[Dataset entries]

=-=-=-=-=

import Mathlib
import Literature.Analysis.FluidPDE.ClassicalSolution
import Literature.Analysis.FluidPDE.LerayHopf
import Literature.Analysis.FluidPDE.NSWave0
import Literature.Analysis.FluidPDE.AxisymmetricEuler
import HarnessLib

/-!
# Cruxes `ColumnarCoreExclusion` (stmt-1966) / `MonopoleCoreExclusion` (stmt-1965): the class-free FLAT-CORE statement
# contained in BOTH shadowing stubs (comparison flow = a uniform axial stream)

`--supports stmt-NavierStokesRegularity-1966` (helper file; theorems only, no definitions, no `sorry`).

The [XL] shadowing stubs `stub_columnarShadowing` (line `columnar_comparison_flow`, 1966) and `stub_axisymShadowing`
(line `axisymmetric_comparison_flow`, 1965) quantify over ALL bounded classical comparison flows `v` of their class on
`[t,T]`.  The simplest flows lying in BOTH classes are the uniform axial streams `v ≡ λ·Q e_z` (zero pressure): they
are columnar along `Q e_z` and, pulled back to the witness frame, axisymmetric (a constant multiple of `e_z` is fixed by
every rotation about the axis).  Instantiating the stubs there isolates a CLASS-FREE, COMPARISON-FREE statement that
both stubs contain (`flatCore_of_columnarShadowing`, `flatAxialCore_of_axisymShadowing`):

  FLAT CORE ⇒ NO LOCAL BLOW-UP WITHIN THE HORIZON.  For every `A > 0` there is `K₀ ≥ 1` such that for `K ≥ K₀`: if a
  classical Leray–Hopf solution on `[0,T)` (rapidly decaying datum) has at a time `0 < t < T` the core normalisation
  (`‖u(t)‖ ≤ V`, a near-maximum within `L` of `x₀`, `Kν ≤ LV`), the horizon `(T - t)V ≤ KL`, and its slice `u(t)`
  is `A·V/K`-close to a CONSTANT vector (`λ·Q e_z`) on the ball `B(x₀, KL/2)` (resp. `B(x₀, KL)`), then `u` is bounded
  on `[t,T) × B(x₀, 3KL/8)` (resp. `× B(x₀, KL/2)`).

Reading (census of this hand): nothing in this statement constrains `u(t)` outside the ball beyond `‖u(t)‖ ≤ V`, and
the horizon `KL/V` exceeds the time `KL/(8V)` exterior fluid needs to reach the inner ball; its conclusion fails
only at a genuine Navier–Stokes blow-up inside the inner ball, so it is neither refutable in the tree nor reachable
by a stability mechanism — the precise sense in which both shadowing stubs are "regularity-complete in spirit".
`isClassicalNSSolutionOn_constVec` (a constant velocity with zero pressure solves the unforced system on any time
set) and `isAxisymmetric_const_smul_eZ` are the two kinematic inputs.  Nothing about Navier–Stokes regularity is
claimed; no stub is closed by name.
-/

noncomputable section

open Set Metric MeasureTheory Function Filter Topology
open Literature.Analysis Literature.Analysis.FluidPDE
open scoped ENNReal Laplacian

namespace Summit.NavierStokesRegularity.NavierStokesRegularity.Theorems

-- the problem directory repeats the summit name (`NavierStokesRegularity/NavierStokesRegularity`)
set_option linter.dupNamespace false

namespace CoreExclusionShadowing

/-! ### §1 Uniform streams -/

/-- **A uniform stream is a classical solution**: the constant velocity field `c` with zero pressure solves the
unforced Navier–Stokes system (any viscosity) on every time set — every term of the momentum equation vanishes and
`div c = 0`. [folklore] -/
theorem isClassicalNSSolutionOn_constVec (S : Set ℝ) (ν : ℝ) (c : EuclideanSpace ℝ (Fin 3)) :
    IsClassicalNSSolutionOn S ν 0 (fun (_ : ℝ) (_ : EuclideanSpace ℝ (Fin 3)) => c)
      (fun (_ : ℝ) (_ : EuclideanSpace ℝ (Fin 3)) => (0 : ℝ)) where
  smooth_velocity := by
    unfold IsSmoothSpaceTimeOn
    exact contDiffOn_const
  smooth_pressure := by
    unfold IsSmoothSpaceTimeOn
    exact contDiffOn_const
  momentum t _ x := by
    have h1 : timeDerivWithin S (fun (_ : ℝ) (_ : EuclideanSpace ℝ (Fin 3)) => c) t x = 0 := by
      simp [timeDerivWithin]
    have h2 : convect (fun _ : EuclideanSpace ℝ (Fin 3) => c) (fun _ => c) x = 0 := by
      simp [convect]
    have h3 : (Δ (fun _ : EuclideanSpace ℝ (Fin 3) => c)) x = 0 := by
      exact congrFun (InnerProductSpace.laplacian_const (E := EuclideanSpace ℝ (Fin 3)) (c := c)) x
    have h4 : gradient (fun _ : EuclideanSpace ℝ (Fin 3) => (0 : ℝ)) x = 0 := gradient_fun_const x 0
    rw [h1, h2, h3, h4]
    simp
  divFree t _ := by
    intro x
    simp [VectorCalculus.divergence]

/-- **A constant multiple of the axis vector is an axisymmetric field**: `y ↦ λ e_z` satisfies
`(λ e_z) = R_θ (λ e_z)` for every rotation `R_θ` about the axis. [folklore] -/
theorem isAxisymmetric_const_smul_eZ (c : ℝ) :
    IsAxisymmetric (fun _ : EuclideanSpace ℝ (Fin 3) => c • eZ) := by
  intro θ x
  ext i
  fin_cases i <;> simp [rotZ, eZ]

/-! ### §2 The flat-core statements contained in the two shadowing stubs -/

/-- **`stub_columnarShadowing` contains FLAT CORE ⇒ NO LOCAL BLOW-UP.**  The registered statement of
`stub_columnarShadowing` (hypothesis, verbatim) implies: for every `A > 0` there is `K₀ ≥ 1` such that for `K ≥ K₀`,
a classical Leray–Hopf solution on `[0,T)` (rapidly decaying datum) whose slice at a time `0 < t < T` has the core
normalisation, the horizon `(T - t)V ≤ KL`, and is `A·V/K`-close to a CONSTANT vector `c` on `B(x₀, KL/2)`, is bounded
on `[t,T) × B(x₀, 3KL/8)` (the comparison flow `v ≡ c`, `q ≡ 0`, is columnar along every axis). [folklore] -/
theorem flatCore_of_columnarShadowing
    (hS : ∀ A : ℝ, 0 < A → ∃ K₀ : ℝ, 1 ≤ K₀ ∧ ∀ K : ℝ, K₀ ≤ K →
      ∀ (ν T t : ℝ) (u : ℝ → EuclideanSpace ℝ (Fin 3) → EuclideanSpace ℝ (Fin 3))
        (p : ℝ → EuclideanSpace ℝ (Fin 3) → ℝ),
        0 < ν → 0 < T → IsClassicalNSSolutionOn (Ico 0 T) ν 0 u p → IsLerayHopfOn T ν 0 (u 0) u →
        HasRapidSpatialDecay (u 0) → 0 < t → t < T →
        ∀ (x₀ : EuclideanSpace ℝ (Fin 3)) (L V : ℝ)
          (Q : EuclideanSpace ℝ (Fin 3) ≃ₗᵢ[ℝ] EuclideanSpace ℝ (Fin 3)),
          0 < L → 0 < V → (∀ x, ‖u t x‖ ≤ V) →
          (∃ x₁, dist x₁ x₀ ≤ L ∧ V ≤ 2 * ‖u t x₁‖) → K * ν ≤ L * V → (T - t) * V ≤ K * L →
          ∀ (v : ℝ → EuclideanSpace ℝ (Fin 3) → EuclideanSpace ℝ (Fin 3))
            (q : ℝ → EuclideanSpace ℝ (Fin 3) → ℝ) (Mv : ℝ),
            IsClassicalNSSolutionOn (Icc t T) ν 0 v q →
            (∀ s ∈ Icc t T, ∀ (x : EuclideanSpace ℝ (Fin 3)) (τ : ℝ), v s (x + τ • Q eZ) = v s x) →
            (∀ s ∈ Icc t T, ∀ x, ‖v s x‖ ≤ Mv) →
            (∀ x ∈ ball x₀ (K * L / 2), ‖u t x - v t x‖ ≤ A * V / K) →
            ∃ M : ℝ, ∀ s ∈ Ico t T, ∀ x ∈ ball x₀ (3 * K * L / 8), ‖u s x‖ ≤ M) :
    ∀ A : ℝ, 0 < A → ∃ K₀ : ℝ, 1 ≤ K₀ ∧ ∀ K : ℝ, K₀ ≤ K →
      ∀ (ν T t : ℝ) (u : ℝ → EuclideanSpace ℝ (Fin 3) → EuclideanSpace ℝ (Fin 3))
        (p : ℝ → EuclideanSpace ℝ (Fin 3) → ℝ),
        0 < ν → 0 < T → IsClassicalNSSolutionOn (Ico 0 T) ν 0 u p → IsLerayHopfOn T ν 0 (u 0) u →
        HasRapidSpatialDecay (u 0) → 0 < t → t < T →
        ∀ (x₀ : EuclideanSpace ℝ (Fin 3)) (L V : ℝ) (c : EuclideanSpace ℝ (Fin 3)),
          0 < L → 0 < V → (∀ x, ‖u t x‖ ≤ V) →
          (∃ x₁, dist x₁ x₀ ≤ L ∧ V ≤ 2 * ‖u t x₁‖) → K * ν ≤ L * V → (T - t) * V ≤ K * L →
          (∀ x ∈ ball x₀ (K * L / 2), ‖u t x - c‖ ≤ A * V / K) →
          ∃ M : ℝ, ∀ s ∈ Ico t T, ∀ x ∈ ball x₀ (3 * K * L / 8), ‖u s x‖ ≤ M := by
  intro A hA
  obtain ⟨K₀, hK₀, hK⟩ := hS A hA
  refine ⟨K₀, hK₀, ?_⟩
  intro K hKK ν T t u p hν hT hcl hLH hdec ht htT x₀ L V c hL hV hbd hnear hRe hlate hclose
  exact hK K hKK ν T t u p hν hT hcl hLH hdec ht htT x₀ L V (LinearIsometryEquiv.refl ℝ _) hL hV hbd hnear
    hRe hlate (fun _ _ => c) (fun _ _ => 0) ‖c‖ (isClassicalNSSolutionOn_constVec (Icc t T) ν c)
    (fun _ _ _ _ => rfl) (fun _ _ _ => le_rfl) hclose

/-- **`stub_axisymShadowing` contains FLAT AXIAL CORE ⇒ NO LOCAL BLOW-UP.**  The registered statement of
`stub_axisymShadowing` (hypothesis, verbatim) implies: for every `A > 0` there is `K₀ ≥ 1` such that for `K ≥ K₀`,
a classical Leray–Hopf solution on `[0,T)` (rapidly decaying datum) whose slice at a time `0 < t < T` has the core
normalisation, the horizon `(T - t)V ≤ KL`, and is `A·V/K`-close on `B(x₀, KL)` to a uniform AXIAL stream `λ·Q e_z`
(`Q` any frame), is bounded on `[t,T) × B(x₀, KL/2)` (the comparison flow `v ≡ λ Q e_z`, `q ≡ 0`, pulls back to the
constant `λ e_z`, an axisymmetric field). [folklore] -/
theorem flatAxialCore_of_axisymShadowing
    (hS : ∀ A : ℝ, 0 < A → ∃ K₀ : ℝ, 1 ≤ K₀ ∧ ∀ K : ℝ, K₀ ≤ K →
      ∀ (ν T t : ℝ) (u : ℝ → EuclideanSpace ℝ (Fin 3) → EuclideanSpace ℝ (Fin 3))
        (p : ℝ → EuclideanSpace ℝ (Fin 3) → ℝ),
        0 < ν → 0 < T → IsClassicalNSSolutionOn (Ico 0 T) ν 0 u p → IsLerayHopfOn T ν 0 (u 0) u →
        HasRapidSpatialDecay (u 0) → 0 < t → t < T →
        ∀ (x₀ : EuclideanSpace ℝ (Fin 3)) (L V : ℝ)
          (Q : EuclideanSpace ℝ (Fin 3) ≃ₗᵢ[ℝ] EuclideanSpace ℝ (Fin 3)),
          0 < L → 0 < V → (∀ x, ‖u t x‖ ≤ V) →
          (∃ x₁, dist x₁ x₀ ≤ L ∧ V ≤ 2 * ‖u t x₁‖) → K * ν ≤ L * V → (T - t) * V ≤ K * L →
          ∀ (v : ℝ → EuclideanSpace ℝ (Fin 3) → EuclideanSpace ℝ (Fin 3))
            (q : ℝ → EuclideanSpace ℝ (Fin 3) → ℝ) (Mv : ℝ),
            IsClassicalNSSolutionOn (Icc t T) ν 0 v q →
            (∀ s ∈ Icc t T, IsAxisymmetric (fun y : EuclideanSpace ℝ (Fin 3) => Q.symm (v s (x₀ + Q y)))) →
            (∀ s ∈ Icc t T, ∀ x, ‖v s x‖ ≤ Mv) →
            (∀ x ∈ ball x₀ (K * L), ‖u t x - v t x‖ ≤ A * V / K) →
            ∃ M : ℝ, ∀ s ∈ Ico t T, ∀ x ∈ ball x₀ (K * L / 2), ‖u s x‖ ≤ M) :
    ∀ A : ℝ, 0 < A → ∃ K₀ : ℝ, 1 ≤ K₀ ∧ ∀ K : ℝ, K₀ ≤ K →
      ∀ (ν T t : ℝ) (u : ℝ → EuclideanSpace ℝ (Fin 3) → EuclideanSpace ℝ (Fin 3))
        (p : ℝ → EuclideanSpace ℝ (Fin 3) → ℝ),
        0 < ν → 0 < T → IsClassicalNSSolutionOn (Ico 0 T) ν 0 u p → IsLerayHopfOn T ν 0 (u 0) u →
        HasRapidSpatialDecay (u 0) → 0 < t → t < T →
        ∀ (x₀ : EuclideanSpace ℝ (Fin 3)) (L V : ℝ)
          (Q : EuclideanSpace ℝ (Fin 3) ≃ₗᵢ[ℝ] EuclideanSpace ℝ (Fin 3)) (c : ℝ),
          0 < L → 0 < V → (∀ x, ‖u t x‖ ≤ V) →
          (∃ x₁, dist x₁ x₀ ≤ L ∧ V ≤ 2 * ‖u t x₁‖) → K * ν ≤ L * V → (T - t) * V ≤ K * L →
          (∀ x ∈ ball x₀ (K * L), ‖u t x - c • Q eZ‖ ≤ A * V / K) →
          ∃ M : ℝ, ∀ s ∈ Ico t T, ∀ x ∈ ball x₀ (K * L / 2), ‖u s x‖ ≤ M := by
  intro A hA
  obtain ⟨K₀, hK₀, hK⟩ := hS A hA
  refine ⟨K₀, hK₀, ?_⟩
  intro K hKK ν T t u p hν hT hcl hLH hdec ht htT x₀ L V Q c hL hV hbd hnear hRe hlate hclose
  have hax : ∀ s ∈ Icc t T, IsAxisymmetric (fun y : EuclideanSpace ℝ (Fin 3) =>
      Q.symm ((fun (_ : ℝ) (_ : EuclideanSpace ℝ (Fin 3)) => c • Q eZ) s (x₀ + Q y))) := by
    intro s _
    have h : (fun y : EuclideanSpace ℝ (Fin 3) =>
        Q.symm ((fun (_ : ℝ) (_ : EuclideanSpace ℝ (Fin 3)) => c • Q eZ) s (x₀ + Q y))) =
        fun _ => c • eZ := by
      funext y
      simp
    rw [h]
    exact isAxisymmetric_const_smul_eZ c
  exact hK K hKK ν T t u p hν hT hcl hLH hdec ht htT x₀ L V Q hL hV hbd hnear hRe hlate
    (fun _ _ => c • Q eZ) (fun _ _ => 0) ‖c • Q eZ‖ (isClassicalNSSolutionOn_constVec (Icc t T) ν (c • Q eZ))
    hax (fun _ _ _ => le_rfl) hclose

end CoreExclusionShadowing

end Summit.NavierStokesRegularity.NavierStokesRegularity.Theorems

end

=-=-=-=-=

- **Assignment**: Start with the line above that contains "contains FLAT CORE" and end with the line that contains "theorem flatCore_of_columnarShadowing". Write out those lines exactly, and only those.

- **Solution to this task**:
/-- **`stub_columnarShadowing` contains FLAT CORE ⇒ NO LOCAL BLOW-UP.**  The registered statement of
`stub_columnarShadowing` (hypothesis, verbatim) implies: for every `A > 0` there is `K₀ ≥ 1` such that for `K ≥ K₀`,
a classical Leray–Hopf solution on `[0,T)` (rapidly decaying datum) whose slice at a time `0 < t < T` has the core
normalisation, the horizon `(T - t)V ≤ KL`, and is `A·V/K`-close to a CONSTANT vector `c` on `B(x₀, KL/2)`, is bounded
on `[t,T) × B(x₀, 3KL/8)` (the comparison flow `v ≡ c`, `q ≡ 0`, is columnar along every axis). [folklore] -/
theorem flatCore_of_columnarShadowing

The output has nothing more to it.